I dressed as the noble dress,
In cloth of silver and gold,
With silk, and satin, and costly furs,
In many an ample fold;
But I never remembered the naked limbs
That froze with winter’s cold.
The wounds I might have healed!
The human sorrow and smart!
And yet it never was in my soul
To play so ill a part
But evil is wrought by want of Thought
[Так Лир: «О, я слишком мало думал об этом!»]
As well as want of Heart!
She clasped her fervent hands,
And the tears began to stream;
Large, and bitter, and fast they fell,
Remorse was so extreme,
And yet, O yet, that many a dame
Would dream the Lady’s Dream!”
Обозреватель Эдинбургского журнала о смертности в профессиях и ремеслах, останавливаясь на фатальных условиях, при которых очень многие классы зарабатывают свой хлеб насущный, а иногда и того меньше, отмечает, что великие средние и высшие классы, привыкшие быть обеспеченными всеми приспособлениями легкой жизни и роскоши, редко задумываются о том, каким образом удовлетворяются их потребности. «Привыкнув потягивать мед, нам никогда не приходит в голову, что, возможно, его производство в некоторых случаях связано с жизнью рабочей пчелы.
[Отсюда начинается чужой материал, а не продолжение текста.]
import Summits.Ventures.DiscreteObjects.Hadamard.FixedSubmatrix23

/-!
# Hadamard 668 census, family F12 — order 7: never exactly 10 fixed rows (the 94-class case is excluded at matrix level)

Framing: lottery ticket; floor = certified bounds/negative ranges.

Cell pub-namedobj (venture DiscreteObjects), target (H), hadamard gen 16.  The kernel window for a signed automorphism of
order `7` of an H(668) is `84 ≤ m ≤ 94` classes of moved columns (`hadamard668_signedAut_colClasses_window`), i.e.
`f = 668 − 7m ∈ {10, 24, 38, 52, 66, 80}` fixed columns.  FAMILY-F12-G5 §9 excluded `m = 94` at the DESIGN level by the
fixed-pair arithmetic (`no_fixedPair667`, p231752: `(7, 9)`); this file transfers it to the matrix:
**`hadamard668_fixedRows_7_ne_10`** — a signed automorphism `(π, κ, d, e)` of a Hadamard matrix of order `668` with
`π⁷ = κ⁷ = 1`, `(π, κ) ≠ (1, 1)` never fixes exactly `10` columns, nor exactly `10` rows.  Design-level core (`side7_ne_nine`):
in the normalised `2-(667,333,166)` structure an automorphism pair `(ρ, τ)` of exponent `7` cannot have exactly `9` fixed
blocks — two `ρ`-fixed points exist (`#Fix ρ ≡ 667 ≡ 2 (mod 7)`), each lies on `c ≡ 333 ≡ 4 (mod 7)` fixed blocks, so
`c = 4 ≤ 9`, and two of them share `u ≡ 166 ≡ 5 (mod 7)` fixed blocks with `u ≤ c = 4`: impossible.  Used by the rank-2
census (FAMILY-F12-G16 §2(d)): with `f ≠ 10` the summed orbit identities exclude `C₇ × C₇` (two exact implementations).
Ours, not literature; no `sorry`.
-/

open Finset BigOperators

namespace Summit.Ventures.DiscreteObjects.Hadamard

open Literature.Combinatorics.Designs.GoethalsSeidel (IsHadamardMatrix)

section design
variable {P B : Type*} [Fintype P] [DecidableEq P] [Fintype B] [DecidableEq B]

/-- **design level: an automorphism pair of exponent 7 of a `2-(667,333,166)` structure has not exactly 9 fixed blocks** -/
lemma side7_ne_nine (N : P → B → ℤ) (h01 : ∀ x y, N x y = 0 ∨ N x y = 1)
    (hrow : ∀ x, ∑ y, N x y = 333) (hpair : ∀ x x', x ≠ x' → ∑ y, N x y * N x' y = 166)
    (hP : Fintype.card P = 667)
    (ρ : Equiv.Perm P) (τ : Equiv.Perm B) (hN : ∀ x y, N (ρ x) (τ y) = N x y)
    (hρ : ρ ^ 7 = 1) (hτ : τ ^ 7 = 1) :
    (univ.filter fun y => τ y = y).card ≠ 9 := by
  intro hF
  have hp : (7 : ℕ).Prime := by norm_num
  -- two distinct ρ-fixed points
  have hmod := card_fixed_mod ρ hp hρ
  rw [hP] at hmod
  have h2 : 1 < (univ.filter fun x => ρ x = x).card := by omega
  obtain ⟨x, hx, x', hx', hxx'⟩ := Finset.one_lt_card.mp h2
  have hxρ : ρ x = x := (Finset.mem_filter.mp hx).2
  have hx'ρ : ρ x' = x' := (Finset.mem_filter.mp hx').2
  obtain ⟨a, ha⟩ := fixedPoint_row N hrow hp ρ τ hN hτ hxρ
  obtain ⟨c0, c1⟩ := fixedCount_bounds N h01 τ x
  obtain ⟨t, ht⟩ := fixedPair N hp ρ τ hN hτ hxρ hx'ρ (hpair x x' hxx')
  obtain ⟨u0, u1⟩ := pairCount_bounds N h01 τ x x'
  rw [hF] at c1
  push_cast at ha c1 ht
  omega

end design

variable {ι : Type*} [Fintype ι] [DecidableEq ι]

/-- **Order 7: never exactly 10 fixed columns, never exactly 10 fixed rows** (so the class number `m = 94` of the kernel
window `84 ≤ m ≤ 94` does not occur). -/
theorem hadamard668_fixedRows_7_ne_10 {H : Matrix ι ι ℤ} (hH : IsHadamardMatrix H) (hι : Fintype.card ι = 668)
    (π κ : Equiv.Perm ι) (d e : ι → ℤ) (haut : IsSignedAut H π κ d e)
    (hπ : π ^ 7 = 1) (hκ : κ ^ 7 = 1) (hne : π ≠ 1 ∨ κ ≠ 1) :
    (univ.filter fun j => κ j = j).card ≠ 10 ∧ (univ.filter fun i => π i = i).card ≠ 10 := by
  have hcard : (Fintype.card ι : ℤ) ≠ 0 := by rw [hι]; norm_num
  have hodd : Odd 7 := by decide
  have hπ1 : π ≠ 1 := by
    rcases hne with h | h
    · exact h
    · intro hπ1
      apply h
      rw [hπ1] at haut
      exact signedAut_snd_eq_one H hH hcard haut hodd hκ
  have hnd : ¬ 7 ∣ Fintype.card ι := by rw [hι]; norm_num
  haveI : Fact (7 : ℕ).Prime := ⟨by norm_num⟩
  obtain ⟨r, hr⟩ := Equiv.Perm.exists_fixed_point_of_prime (n := 1) hnd (σ := π) (by rw [pow_one]; exact hπ)
  obtain ⟨c, hc⟩ := Equiv.Perm.exists_fixed_point_of_prime (n := 1) hnd (σ := κ) (by rw [pow_one]; exact hκ)
  obtain ⟨hπr, hκc, h01, hrow, hpair, hcol, hcpair, hP, hB, hN, hρ, hτ, x₀, hx₀⟩ :=
    transfer668 hH hι 7 π κ d e haut hπ hκ hπ1 hr hc
  -- blocks side and (dually) points side
  have hBside := side7_ne_nine (fun (x : {i // i ≠ r}) (y : {j // j ≠ c}) => inc H r c x.1 y.1) h01 hrow hpair hP
    (π.subtypePerm hπr) (κ.subtypePerm hκc) hN hρ hτ
  have hPside := side7_ne_nine (fun (y : {j // j ≠ c}) (x : {i // i ≠ r}) => inc H r c x.1 y.1) (fun y x => h01 x y)
    hcol hcpair hB (κ.subtypePerm hκc) (π.subtypePerm hπr) (fun y x => hN x y) hτ hρ
  rw [card_fixed_eq_succ π r hr hπr, card_fixed_eq_succ κ c hc hκc]
  omega

end Summit.Ventures.DiscreteObjects.Hadamard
Леди, которая из шелкового комфорта своего кресла оглядывает свою гостиную, может извлечь урок сострадания к бедным рабочим почти из каждого предмета, который лежит перед ней». Чтобы привести один пример из многих, на которых останавливается д-р Уинтер — случай с серебрильщиком зеркал: «Если бы очаровательная красавица, разглядывая свою красоту в зеркале, могла хоть на мгновение увидеть отраженным это бедное, разбитое человеческое существо с дрожащими мышцами, коричневым лицом и почерневшими зубами, она, несомненно, вздрогнула бы от ужаса; но, как бы то ни было, рабы роскоши и тщеславия выпадают из жизни незамеченными и никому не нужными, как поток путешественников исчезал один за другим через мост Мирзы».
“O let those cities that of plenty’s cup,
And her prosperities, so largely taste,
With their superfluous riots, hear these tears!
The misery of Tharsus may be theirs.”
Мораль восточной сказки о Нурджахаде практична и уместна. Он предается роскоши и распутству. Он забывает, что среди его ближних есть нужды и бедствия. Он живет только для себя, и его сердце становится таким же твердым, как сундуки, в которых хранятся его не по назначению используемые сокровища. Но прежде чем становится слишком поздно, он пробуждается к раскаянию и оглядывается с позором и ужасом на свою прошлую жизнь. Что он должен сделать, чтобы искупить свои проступки? Одно по крайней мере в его власти, и это он сделает немедленно: потратить свои богатства на облегчение нужды — и не успокаиваться, пока не найдет каждую семью в Ормузе, которую постигло бедствие, чтобы вернуть их к процветанию. Отныне он проводит свои дни в своем кабинете, составляя планы на благо своих ближних. Сордидо Бена Джонсона обещает подобное исправление:—
“Pardon me, gentle friends, I’ll make fair ’mends
For my foul errors past....
My barns and garners shall stand open still
To all the poor that come, and my best grain
Be made alms-bread, to feed half-famished mouths.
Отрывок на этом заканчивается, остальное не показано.